A severe crisis beginning during the second half of 2008 has forced the world's auto industry into a total shakeup, as new players and others compete in a landscape under new rules.
The logo of General Motors Corp. (GM) is seen in front of the GM headquarters in Detroit, the United States, April 15, 2009. The largest U.S. automaker, General Motors Corp., officially filed for bankruptcy protection at 8 a.m. EDT (1200 GMT) on Monday, the largest bankruptcy protection case in the U.S. industrial history.
SWEEPING CRISIS
2008 has been a difficult year for automakers around the world. An unprecedented oil price rally forced Americans, who drive most in the world, to drive less.
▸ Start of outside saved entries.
import Mathlib
import Summits.ValiantsHypothesis.ValiantsHypothesis.Theorems.FifoMatchingNNMonotoneHardMeasure
import HarnessLib

/-!
# Route FifoMatching — crux `NNDivisionHard` (stmt-ValiantsHypothesis-21181): the thick-queue measure WITH ITS SUPPORT EXPORTED

`NNMonotoneHard.exists_thick_measure` (the measure behind `NNMonotoneExpBound.exp_lower_bound`, the support-generic rung
`SupportGenericExpBound.exists_spread_measure_beating` and every union-bound tier of the residual programme of stmt-21181)
states only total mass one and the spread over balanced splits; the measure itself — the law of the FIFO pairing of the
padded word `U^L v D^L` for `v` uniform on the balanced middle words with prefix sums in `(-m, m)` — is hidden behind the
existential, so NO property of its support could be used downstream (`…ShortLocalConditional.lean`, «WHAT IS MISSING»;
`…LocalCofactor.lean`, «READING»; exit report of hand leafhand-4, 2026-08-31).

* ★★ `exists_thick_measure_supported` — **the same measure, same hypotheses, same spread bound `2N (3/4)^r`, PLUS the support
  clause**: every matching of nonzero mass is `i ↦ cast (fifo (U^L v D^L) (cast⁻¹ i))` for some balanced `v : Fin N → Bool`
  whose prefix counts satisfy `#D<j < #U<j + m` and `#U<j < #D<j + m` for all `j ≤ N`.

The proof is the proof of `exists_thick_measure` (pieces (B)–(F) of `Cruxes/NNMonotoneHard/PROOF-PLAN.md`, landed) run
verbatim on the explicit weighting `μ Mt = #{v ∈ BB : f v = Mt} / #BB`, with the one extra observation that `μ Mt ≠ 0` forces
a preimage `v ∈ BB`.  Consequences (all arcs of the support have length `≥ L − m + 1`; short-arc-local cofactors are not
quasi-polynomial certificates) are drawn in the sequel files `…PadWordLongArcs.lean` / `…ShortLocal.lean`.
HONEST FRAMING: an export lemma about ONE monotone lower-bound measure; stmt-21181 stays OPEN; nothing here bears on
`NNNotVP` or on VP ≠ VNP (NOT proved).  No definitions, no named facts.
References: Hrubeš–Yehudayoff 2021 §6 [HrubesYehudayoff2021]; Grytczuk–Pawlik–Ruciński 2025 Prop. 1 [GrytczukPawlikRucinski2025].
-/

noncomputable section

-- Sub = Summit single-conjunct layout: the duplicated namespace component is mandated by the tree.
set_option linter.dupNamespace false
set_option autoImplicit false

namespace Summit.ValiantsHypothesis.ValiantsHypothesis.Theorems.FifoMatching.NNDivisionHard.ThickMeasureSupport

open Finset Literature.Computability.AlgebraicComplexity
open Summit.ValiantsHypothesis.ValiantsHypothesis.Theorems.FifoMatching.NNMonotoneHard
open scoped NNReal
And when oil prices took a free fall as the economy hit a downward trend, so did the demand for vehicles.
With the financial crisis sweeping the world, the auto industry was caught in the credit crunch -- consumers could not get loans to buy cars while the companies faced a shortage of liquidity to keep operating. And as reports of large layoffs were publicized almost on a daily basis, cash-trapped consumers were reluctant to make large purchases like buying a car.
Car sales dropped to the lowest levels in nearly three decades. Toyota, which replaced General Motors Corp. as the world's top automaker, reported an operating loss for the fiscal year ending March, first time in 70 years. Its sales fell 27 percent in the first quarter 2009.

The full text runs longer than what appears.